Présentation d'Ada d'Albon
Personnellement je perçois la pièce d’Eugène Ionesco comme un texte réaliste. L’absurde habite l’être humain, les événements, la vie elle-même, et ce court chef d’œuvre est un concentré du mécanisme aberrant qui fait rouler l’existence.
La relation Professeur-Elève est basée sur une logique qui nous échappe, comme elle nous échappe dans toute autre relation de l’être à l’être.
Qui, en vérité, déclenche l’harmonie, qui déclenche la confusion, qui déclenche la destruction, si ce n’est pas la parole qui est l’élément le plus dévastateur ? Sans parole on suivrait les lois du monde animal où l’entente et le conflit obéissent à des lois bien déterminées. Dès que le mot intervient, l’être humain se déshumanise. On ne se comprend pas soi-même, alors comment comprendre l’autre. On s’oblige à obéir à des règles de politesse pour pouvoir mener un dialogue soi-disant cohérant et harmonieux. Un seul mot suffit pour ouvrir les portes de l’enfer, et voilà que du plus profond de l’être surgissent les sentiments les plus contradictoires dans un état extrême. Le désir charnel (le maître de l’homme) se mêle à la lubricité, au désir démesuré de domination, au désir du pouvoir, au mépris, à la haine, à l’impuissance et à l’orgueil, au manque cruel d’empathie, l’être devient vil et se noie dans la bassesse. Du très haut ce jeu de la nature paraît parfois ludique, parfois pitoyable. Un seul mot a la force d’écourter la vie. L’être humain, l’être social, par définition, est un être enfermé dans une solitude sombre et dangereuse qui le pousse à ressortir la lumière, mais malheureusement, trop souvent, cet être n’est poussé que par le désir, de posséder, de dominer, d’écarter tous les autres de son chemin, d’éliminer, de tuer et finalement son désir profond est d’être toujours seul mais au pic d’une pyramide.

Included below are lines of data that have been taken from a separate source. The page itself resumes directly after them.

/-- **Strong approximation for the additive group: `K` is dense in `𝔸_K^∞`.** For a Dedekind
domain `R` with fraction field `K`, the diagonal image of `K` is dense in the ring of finite
adeles `𝔸_K^∞ = ∏'_v K_v`. Proof: given `a ∈ 𝔸_K^∞` and an open `V ∋ a`, clear denominators
(`c a ∈ 𝒪̂`, `c ∈ R ∖ 0`, `AdeleRingTopology.FiniteAdeleRing.exists_ne_zero_forall_mul_mem`), read off from the restricted-product topology finitely many places and
valuation balls inside `c V`, approximate simultaneously by `y ∈ R`
(`exists_forall_valued_algebraMap_sub_lt`), and take `y / c ∈ K`. For number fields this is
Weil, BNT Ch. IV §2, Cor. 2 of Thm. 3 ("`E + E_v` is dense in `E_A`", with `E = k` and `v`
archimedean, projected onto the finite adeles); Vignéras III §1 Thm. 1.4 (Adèles 2). Mathlib
(pinned revision) has the density of `K` in each `K_v` (`HeightOneSpectrum.denseRange_algebraMap`)
but not this simultaneous statement. [cite: WeilBNT1967, Ch. IV §2 Thm. 3 Cor. 2] -/
theorem denseRange_algebraMap_finiteAdeleRing :
    DenseRange (algebraMap K (FiniteAdeleRing R K)) := by
  classical
  refine dense_iff_inter_open.mpr fun V hV ⟨a, haV⟩ => ?_
  obtain ⟨c, hc0, hc⟩ := FiniteAdeleRing.exists_ne_zero_forall_mul_mem R K a
  have hcK : (algebraMap R K c) ≠ 0 :=
    fun h => hc0 (IsFractionRing.injective R K (by rw [h, map_zero]))
  set C : FiniteAdeleRing R K := algebraMap R (FiniteAdeleRing R K) c with hC
  set Cinv : FiniteAdeleRing R K := algebraMap K (FiniteAdeleRing R K) (algebraMap R K c)⁻¹
    with hCinv
  have hCC : Cinv * C = 1 := by
    rw [hC, hCinv, IsScalarTower.algebraMap_apply R K (FiniteAdeleRing R K), ← map_mul,
      inv_mul_cancel₀ hcK, map_one]
  set b : FiniteAdeleRing R K := C * a with hb
  -- the open neighbourhood `V' = C · V` of `b ∈ 𝒪̂`
  set V' : Set (FiniteAdeleRing R K) := (fun w => Cinv * w) ⁻¹' V with hV'
  have hV'o : IsOpen V' := hV.preimage (continuous_const_mul Cinv)
  have hbV' : b ∈ V' := by
    change Cinv * (C * a) ∈ V
    rwa [← mul_assoc, hCC, one_mul]
  -- `b` comes from the structure map of the restricted product
  set b' : ∀ v : HeightOneSpectrum R, ↥((v.adicCompletionIntegers K : Set (v.adicCompletion K))) :=
    fun v => ⟨b v, hc v⟩ with hb'
  have hbb : (show FiniteAdeleRing R K from
      RestrictedProduct.structureMap (HeightOneSpectrum.adicCompletion (R := R) K)
        (fun v : HeightOneSpectrum R => (v.adicCompletionIntegers K : Set (v.adicCompletion K)))
        Filter.cofinite b') = b :=
    FiniteAdeleRing.ext K fun v => rfl
  have hAopen : ∀ v : HeightOneSpectrum R,
      IsOpen (v.adicCompletionIntegers K : Set (v.adicCompletion K)) :=
    fun v => Valued.isOpen_valuationSubring _
  have hV'n : V' ∈ 𝓝 b := hV'o.mem_nhds hbV'
  rw [← hbb] at hV'n
  have hV'n' : V' ∈ @nhds (Πʳ v : HeightOneSpectrum R, [v.adicCompletion K, v.adicCompletionIntegers K])
      _ (RestrictedProduct.structureMap (HeightOneSpectrum.adicCompletion (R := R) K)
      (fun v : HeightOneSpectrum R => (v.adicCompletionIntegers K : Set (v.adicCompletion K)))
      Filter.cofinite b') := hV'n
  rw [RestrictedProduct.nhds_eq_map_structureMap hAopen] at hV'n'
  have h3 := Filter.mem_map.mp hV'n'
  rw [nhds_pi] at h3
  obtain ⟨I, t, ht, hIt⟩ := Filter.mem_pi'.mp h3
  -- valuation balls inside the `t v`
  have hball : ∀ v : HeightOneSpectrum R, ∃ δ : ℤᵐ⁰, δ ≠ 0 ∧
      ∀ w : ↥((v.adicCompletionIntegers K : Set (v.adicCompletion K))),
        Valued.v ((w : v.adicCompletion K) - b v) < δ → w ∈ t v := by
    intro v
    obtain ⟨o, ho, hot⟩ := (mem_nhds_subtype _ _ _).mp (ht v)
    obtain ⟨γ, hγ⟩ := Valued.mem_nhds.mp ho
    refine ⟨MonoidWithZeroHom.ValueGroup₀.embedding γ.1, ?_, fun w hw => hot (hγ ?_)⟩
    · intro h0
      apply γ.ne_zero
      have : MonoidWithZeroHom.ValueGroup₀.embedding γ.1 =
          MonoidWithZeroHom.ValueGroup₀.embedding (0 : MonoidWithZeroHom.ValueGroup₀
            (.ofClass (Valued.v (R := v.adicCompletion K)))) := by rw [h0, map_zero]
      exact MonoidWithZeroHom.ValueGroup₀.embedding_strictMono.injective this
    · change Valued.v.restrict ((w : v.adicCompletion K) - b v) < γ.1
      rw [Valuation.restrict_lt_iff_lt_embedding]
      exact hw
  choose δ hδ0 hδ using hball
  obtain ⟨y, hy⟩ := exists_forall_valued_algebraMap_sub_lt R K I (fun v => b v)
    (fun v _ => (v.mem_adicCompletionIntegers R K).mp (hc v)) δ (fun v _ => hδ0 v)
  -- the global element `y / c` does it
  set z : ∀ v : HeightOneSpectrum R, ↥((v.adicCompletionIntegers K : Set (v.adicCompletion K))) :=
    fun v => ⟨algebraMap R (v.adicCompletion K) y, v.coe_algebraMap_mem R K y⟩ with hz
  have hzt : z ∈ Set.pi (↑I) t := fun v hv => hδ v _ (hy v (Finset.mem_coe.mp hv))
  have hzV := hIt hzt
  change Cinv * (show FiniteAdeleRing R K from
      RestrictedProduct.structureMap (HeightOneSpectrum.adicCompletion (R := R) K)
        (fun v : HeightOneSpectrum R => (v.adicCompletionIntegers K : Set (v.adicCompletion K)))
        Filter.cofinite z) ∈ V at hzV
  refine ⟨_, hzV, (algebraMap R K c)⁻¹ * algebraMap R K y, ?_⟩
  rw [map_mul, ← hCinv]
  congr 1

end StrongApproximation

/-! ### The standard adelic lattice `L̂ ⊆ D_f` and its stabiliser `U₀ ⊆ D_fˣ` -/

section AdelicLattice

variable (K : Type) [Field K] [NumberField K] (D : Type u) [Ring D] [Algebra K D]
  [Module.Finite K D]

/-- The `𝔸_K^∞`-basis `ẽ_i = 1 ⊗ e_i` of `D_f = 𝔸_K^∞ ⊗_K D` obtained from the `K`-basis
`e = Module.finBasis K D` of `D` (Mathlib `Algebra.TensorProduct.basis`). [folklore] -/
def adelicBasis :
    Module.Basis (Fin (Module.finrank K D)) (FiniteAdeleRing (𝓞 K) K)
      (ScalarExtension K (FiniteAdeleRing (𝓞 K) K) D) :=
  Algebra.TensorProduct.basis (FiniteAdeleRing (𝓞 K) K) (Module.finBasis K D)

/-- `ẽ_i = 1 ⊗ e_i = incl (e_i)`. [folklore] -/
theorem adelicBasis_apply (i : Fin (Module.finrank K D)) :
    adelicBasis K D i =
      ScalarExtension.incl K (FiniteAdeleRing (𝓞 K) K) D (Module.finBasis K D i) :=
  Algebra.TensorProduct.basis_apply _ _
import Summits.RiemannHypothesis.RiemannHypothesis.Theorems.SemilocalNegCertSixtySevenKinked2137
import HarnessLib

/-!
# Semi-local threshold of the `{∞,2,…,67}` form, negative side: `a*({2,…,67}) ≤ 547 / 256 = 2.13671875` — the wall `q = 71` from a KINKED (piecewise-cubic) witness with slope breaks at the prime-atom images (part 24/27: the kernel facts piece 342 … piece 355 of 370 (imports part 1 only))

Cell `rh-explicit` (HOME `run/shared/lean/pub/rh-explicit/`), seat cc-s2-9 gen3 (HUMAN RULING D-0074 (D5) WEIL data engine; LADDER-RH column WEIL, rung DATA → W-P(P2);
pipeline = cc-s2-4 gen8/gen11's piecewise-witness layer `SemilocalPiecewise{Witness,Increment,IncrementSum,Cert}.lean` + their float finder, every number
re-derived by an independent second engine E2 before filing; gen0/gen2 rows: `SemilocalNegCert{ThirteenKinked1423,…,FiftyThreeKinked2044}*`, capstone `SemilocalKinkedWallOffsets`).
HONEST FRAMING: RH-FREE theorems about the tree's `weilSemilocalThreshold S` of a TRUNCATED Weil form (finitely many places); nothing here bears on the
truth of RH; the lower clause `(log q)/2 ≤ a*(S_q)` at all primes IS RH and is untouched; the SIGN of `δ*(71)` is not claimed.

KINKED row for the wall `q = 71` (`S = {2,…,67}`): at `b = 547 / 256 = 2.13671875 ≈ a*(S_71) + 0.0054` (DATA, two engines, cc-s2-6/cc-s2-3: `a*(S_71) = 2.1313625`)
the polynomial × indicator class is far from negative (tree row `549/256`, `SemilocalNegCertUptoSixtySeven`, `δ*(71) ≤ 0.0132`), whereas an odd piecewise cubic with slope breaks at the images
`|b − log n|` (rounded to `/1024`) of the atoms `n ∈ {3,5,7,11,13,17,19,23,29,31,37,41,43,47,53,59,61,67}` (the odd-prime atoms; all atom images resp. all primes resp. primes + 4 + 9 scanned, kit j257393) is negative by `3.032e-03·‖G‖²`.
Instance: `S = {2, 3, 5, 7, 11, 13, 17, 19, 23, 29, 31, 37, 41, 43, 47, 53, 59, 61, 67}`, `N = 75` (atom table `atomsUptoSixtySeven` / `atomsEnclose_UptoSixtySeven` of `SemilocalNegCertUptoSixtySeven.lean`), 19 pieces of degree ≤ 3, 370 `t`-pieces;
TWO ENGINES on the witness before the kernel: cc-s2-4's float finder `λ_min = -3.0323e-03` and the seat's exact-in-`x` decimal engine E2 `R = -3.0396e-03` (no polar credit);
the exact kernel margin is the certificate's own rational arithmetic (farm report).  ⇒ **`a*({2,…,67}) ≤ 547 / 256`, `δ*(71) < 0.005379`** (was `0.0132`).
No data is trusted: every bound is a `decide +kernel` fact.  Folklore throughout.
-/

set_option autoImplicit false
set_option linter.dupNamespace false  -- the mandated namespace repeats `RiemannHypothesis`
set_option Elab.async false  -- serialise the kernel facts: in parallel they exhaust the node's per-process heap (cc-s2-4 gen11, CC4-LEAN §16.10)

noncomputable section

open Complex Filter Set MeasureTheory Topology
open scoped Real

namespace Summit.RiemannHypothesis.RiemannHypothesis.Theorems.SemilocalPolyWitness

open MeasureTheory Set Finset Real
open Literature.NumberTheory.LFunctions
open Summit.RiemannHypothesis.RiemannHypothesis.Theorems.MotivicDoor
open Summit.RiemannHypothesis.RiemannHypothesis.Theorems.MotivicDoor.SemilocalThreshold
open Summit.RiemannHypothesis.RiemannHypothesis.Theorems.MotivicDoor.SemilocalMarkov
open LQ

set_option maxHeartbeats 0 in
/-- kernel fact: piece `342` of `certSixtySevenKinked2137`. -/
theorem check_SixtySevenKinked2137_piece342 : certSixtySevenKinked2137.checkPiecePW 342 = true := by
  decide +kernel

set_option maxHeartbeats 0 in
/-- kernel fact: piece `343` of `certSixtySevenKinked2137`. -/
theorem check_SixtySevenKinked2137_piece343 : certSixtySevenKinked2137.checkPiecePW 343 = true := by
  decide +kernel

set_option maxHeartbeats 0 in
/-- kernel fact: piece `344` of `certSixtySevenKinked2137`. -/
theorem check_SixtySevenKinked2137_piece344 : certSixtySevenKinked2137.checkPiecePW 344 = true := by
  decide +kernel

set_option maxHeartbeats 0 in
/-- kernel fact: piece `345` of `certSixtySevenKinked2137`. -/
theorem check_SixtySevenKinked2137_piece345 : certSixtySevenKinked2137.checkPiecePW 345 = true := by
  decide +kernel

set_option maxHeartbeats 0 in
/-- kernel fact: piece `346` of `certSixtySevenKinked2137`. -/
theorem check_SixtySevenKinked2137_piece346 : certSixtySevenKinked2137.checkPiecePW 346 = true := by
  decide +kernel

set_option maxHeartbeats 0 in
/-- kernel fact: piece `347` of `certSixtySevenKinked2137`. -/
theorem check_SixtySevenKinked2137_piece347 : certSixtySevenKinked2137.checkPiecePW 347 = true := by
  decide +kernel

set_option maxHeartbeats 0 in
/-- kernel fact: piece `348` of `certSixtySevenKinked2137`. -/
theorem check_SixtySevenKinked2137_piece348 : certSixtySevenKinked2137.checkPiecePW 348 = true := by
  decide +kernel

set_option maxHeartbeats 0 in
/-- kernel fact: piece `349` of `certSixtySevenKinked2137`. -/
theorem check_SixtySevenKinked2137_piece349 : certSixtySevenKinked2137.checkPiecePW 349 = true := by
  decide +kernel

set_option maxHeartbeats 0 in
/-- kernel fact: piece `350` of `certSixtySevenKinked2137`. -/
theorem check_SixtySevenKinked2137_piece350 : certSixtySevenKinked2137.checkPiecePW 350 = true := by
  decide +kernel

set_option maxHeartbeats 0 in
/-- kernel fact: piece `351` of `certSixtySevenKinked2137`. -/
theorem check_SixtySevenKinked2137_piece351 : certSixtySevenKinked2137.checkPiecePW 351 = true := by
  decide +kernel

set_option maxHeartbeats 0 in
/-- kernel fact: piece `352` of `certSixtySevenKinked2137`. -/
theorem check_SixtySevenKinked2137_piece352 : certSixtySevenKinked2137.checkPiecePW 352 = true := by
  decide +kernel

set_option maxHeartbeats 0 in
/-- kernel fact: piece `353` of `certSixtySevenKinked2137`. -/
theorem check_SixtySevenKinked2137_piece353 : certSixtySevenKinked2137.checkPiecePW 353 = true := by
  decide +kernel

set_option maxHeartbeats 0 in
/-- kernel fact: piece `354` of `certSixtySevenKinked2137`. -/
theorem check_SixtySevenKinked2137_piece354 : certSixtySevenKinked2137.checkPiecePW 354 = true := by
  decide +kernel

set_option maxHeartbeats 0 in
/-- kernel fact: piece `355` of `certSixtySevenKinked2137`. -/
theorem check_SixtySevenKinked2137_piece355 : certSixtySevenKinked2137.checkPiecePW 355 = true := by
  decide +kernel

end Summit.RiemannHypothesis.RiemannHypothesis.Theorems.SemilocalPolyWitness

end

Paradoxalement, cet être solitaire obéit plus que tout, à l’instinct qui appelle à la multiplication. Et quand cet instinct est conjugué à l’inhumain, le désir de tuer remplace l’amour.
Nous ne connaissons pas le mystère de l’existence, car les paroles ne peuvent pas expliquer l’abyme qui nous anime dès avant notre naissance jusqu’à la fin des temps.
C’est pour cela que je trouve le théâtre de Ionesco réaliste et que mon grand souci dans la mise en scène est justement de faire comprendre au public tout ce que je viens de dire, à travers le jeu des comédiens. Je ne désire pas une mise en scène fastueuse, habillée d’artifices extérieurs, mon travail se concentre sur l’interprétation de l’acteur. Tout ce que le comédien dit est le résultat de la vérité profonde qui gît dans chacun de nous. Ce n’est pas par fantaisie stérile que Le Professeur tue L’Elève et qu’il n’ose pas tué Marie. Le texte qui, au lecteur superficiel peut paraître incongru, est sans aucun doute le symbole de toutes les paroles dont le monde entier s’enivre depuis toujours.
La désharmonie du conflit théâtral doit s’exprimer par un rythme harmonieux. Les silences doivent être justifiés. Le monstrueux doit transcender.
C’est une fugue qui mène vers la mort (quoi de plus banal ?) où l’adagio et l’allegro se succèdent, marquant l’état d’esprit et d’âme des personnages et j’espère, révélant ainsi le message d’Eugen Ionesco.
A partir du mois de novembre. Dates et horraires à définir.